In a CISC machine there are usually about half a dozen different ways of 
performing any given function, the most obvious is usually NOT the fastest,
or even close.  On a RISC machine, the most obvious code sequence is almost
always the fastest - it may be the ONLY obvious code sequence.  After 17 
years of assembly coding I came to the conclusion the the CRAY instruction
set was the easiest to use of any machine I have seen.  And after two years
of compiler maintenance on the CRAY I concluded that the instruction set
was the easiest to write a compiler for as well (the CRAY compiler is such
a poorly written thing that it would probably never have even worked on 
another machine).  The only really difficult part is scheduling vector
operations, which became much easier on the new X/MP machines.

A word needs to be said about the lack of addressing modes and virtual memory.
At the speeds at which RISC machines will run (not the demo units made from
MOS but the real production chips that (I hope) will come out) memory will
be the slowest component of the system.  On the CRAY, only the reciprocal
approximate is slower than a memory fetch, all other operations are at least
twice as fast (integer add is 7 times as fast, logical operations are 14 
times as fast).  Staged memory is a help (several fetches or stores going
simultaneously), but all the other functional units are staged as well. 
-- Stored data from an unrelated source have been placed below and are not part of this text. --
import Literature.MathematicalPhysics.QuantumFieldTheory.Balaban1983to89.B9SectBGReadCodedQY
import Literature.MathematicalPhysics.QuantumFieldTheory.Balaban1983to89.B9SectBCodedChainR7

/-!
# Balaban [B9], Thm 3.3 p. 399 with (3.46) p. 398 (and p. 398's first remark), Thm 3.4 p. 400 at a GENERIC averaging pair `(𝔮, 𝔮s)` — the block-`ℓ²`
# READ ∕ WRITE dictionary of the `L²` G frame at the letter `GbQC` (CASCADE-K piece «K2-G», stage B3; the `G[𝔮]`-edition of `B9SectBCodedChainR7`'s
# `B9SectBL2GReadCodedYR.{readGL2_GbC_printed, writeGL2_GbC}` and `B9SectBL2GCrossYR.readGL2_GbC_all`)

T. Bałaban, *Propagators for lattice gauge theories in a background field*, Commun. Math. Phys. **99** (1985) 389–434
[`Balaban1985BackgroundPropagators`, "B9"]; [4] = [`Balaban1984PropagatorsII`]; [B8] = [`Balaban1985Averaging`].

statement-level skeleton of published theorems with citation tags; proofs where landed; nothing here is a claim about the Yang–Mills mass gap

THE PRINTED LOCUS.  (3.46) p. 398 (the block-`L²` entries of `G(U) = Δ_a(U)⁻¹`, Thm 3.3 p. 399; [4] Prop. 2.6 (2.140) p. 247), transferred to `G(U′U)` in
Sect. B — for the averaging operation `Q(U)` of (3.11)–(3.13) p. 392 = [B8] Prop. 2 p. 26.

WHY THIS FILE (seat dag-n06-c gen 25; «⚑ K2-G SCOPE» stage M3).  The R7 dictionary reads∕writes the (3.46) block of `KACU P G x OA parB C37 C38` at the straight
`OA` through `GbC`; the proofs use the OA-generic readers `readGL2Y_KACU ∕ writeGL2Y_KACU` and `GbC_eq_conj_bondOpCoordsRY`.  THIS FILE = the same text at
`OA := GAQY 𝔮 𝔮s parS (GpY parS)` and `GbQC`: ★★ `readGL2_GbQC_printed`, ★★ `writeGL2_GbQC`, ★★ `readGL2_GbQC_all` (binders: `(𝔮, 𝔮s)` after `x`).

HONEST SCOPE.  Mechanical re-press of kernel-checked dictionaries; the (3.46) block, [4] Lemma 2.1, the scale transfers and the plaquette law are HYPOTHESES as
in the parents; nothing of [B9] asserted; count-neutral; N06 NOT discharged; nothing continuum ∕ OS ∕ mass-gap ∕ Clay.  0 `def`, 0 `sorry`.
`--supports stmt-QuantumFields-27364`.

RELATED IN THE TREE, NOT DUPLICATED: `B9SectBL2GReadCodedY` ∕ `B9SectBL2GCrossY` ∕ `B9SectBCodedChainR7` (the `QY` editions; their letter-free tools USED),
`B9SectBGReadCodedQY` (stage B1).
-/

noncomputable section

namespace Literature.MathematicalPhysics.QuantumFieldTheory.Balaban1983to89.B9SectBL2GReadCodedQY

/-! ## §1 ★★ The fields `readGL2` ∕ `writeGL2` at `GbQC` — print's orientations -/

section Printed

open Literature.MathematicalPhysics.QuantumFieldTheory.Balaban1983to89.B9SectBCodedClassR (RegExtraY bg9YC)
open Literature.MathematicalPhysics.QuantumFieldTheory.Balaban1983to89.B9SectBL2GReadCodedY hiding readGL2_GbC_printed writeGL2_GbC

open B6Ineq2142KLevelV1 (β)
open B6GlobalChartV1 (blkV1)
open B6KLevelCensusIndexV1 (KIdx kGeo)
open B6RandomWalk (blockPiece)
open B6RandomWalkL2 (l2n l2n_sq l2n_smul HasL2Majorant hasL2Majorant_mono)
open B9Thm34Ext (toB6)
open B9FromB6 (L2Block)
open B9GeoNormsKLevelV1 (geo9K)
open B9Eq352DivFormLetters (conj coordEquiv conj_apply conj_neg)
open B9Eq352GradLetters (diffLetter)
open B9Eq371GradLetters (bT bU)
open B9CoReadingCoords (cdBₗ cdsBₗ cdBₗ_apply cdsBₗ_apply)
open B9PinMembersKLevelV1 (MemberY geo9Y bg9Y)
open B9Eq360DeltaPrimeAY (AfldY)
open B9SectBGpFrameCodedYR (codingYx)
open B9SectBGpLettersY (GVal decY decY_base coordC blkC)
open B9SectBL2DictionaryY (coordC_base_eq)
open B9SectBCodedCarrier (CCfg)
open B9SectBCodedReadingsUR (KACU)
open B9SectBGWordDeltaAY (bondOpCoordsRY bondOpCoordsRY_apply GbC)
open B9SectBGReadCodedY (bondReindexY blkC_bondReindexY conj_bondOpCoordsRY_apply bondOpCoordsRY_mul bondOpCoordsRY_cdBₗ bondOpCoordsRY_cdsBₗ diffLetter_abs_eq eta_inv_eq_abs_cf GbC_eq_conj_bondOpCoordsRY)
open B9SectBL2GReadYR (readGL2Y_KACU writeGL2Y_KACU)
open B9RWSumsReadsNbr (nbr)
open Node00 (SiteY BlkY FBondY IBondY CfgY BondOpY BondParY UboxY shiftY cdB cdsB GAQY GpY SiteParY)

open B9SectBGWordDeltaAQY (GbQC)
open B9SectBGReadCodedQY (GbQC_eq_conj_bondOpCoordsRY)
open Node00 (FBondY IBondY CfgY SiteParY BondParY)

variable {d ℓ : ℕ} {hd : 1 ≤ d + 1} {hL : Odd (ℓ + 1) ∧ 1 < ℓ + 1} {b₀ b₁ : ℝ} {Mstar : ℕ}
variable {𝔸 : Type} [NormedRing 𝔸] (P : RegExtraY d ℓ hd hL b₀ b₁ Mstar 𝔸) [NormedAlgebra ℂ 𝔸] [CompleteSpace 𝔸]
variable {ι : Type} [Fintype ι]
It makes sense to limit memory traffic to just loads and stores so that
other functional units don't end up waiting for memory references.  It also
makes sense to limit the number of addressing modes so that memory traffic
doesn't get even slower due to the extra checking and circuitry in the
memory interface.  If memory traffic is slow, then traffic to the secondary
storage (disk or whatever) is REALLY SLOW.  The data transfer rate for 
the standard CRAY drive (CDC DD-29) is 38.7x10^6 bits/sec,  and the sector
size is 512 words (64 bits/word); less than a millisecond per word - or
about 68,000 cpu cycles!!  This doesn't even count seek time, latency, or
scheduling the traffic with the channel.  Obviously, the operating system
would have to suspend your task until the page had been loaded, and it 
is also clear that no ammount of 'lookahead' in the paging scheme could
significantly improve the performance of the paging scheme.  The solution
is not to page, but to provide a very large amount of central memory.
With large central memory, there is always enough room for code (it's small)
but data may still need to be kept on secondary storage.  Fortunately, it's
usually possible to write code which anticipates its data needs and issues
reads and writes (asynchronous of course) long in advance of the use of that
data.  Short of that, reads and writes don't do that much worse than paging
would have done anyway.

I'm looking forward to the first commercial RISC chips (or chip sets).  I
expect that to be competitive thay will have several functional units (each
staged), only one or two addressing modes, a large central memory requirement,
and no virtual addressing capability.  With this combination, I think RISC
could outrun any other small computer available.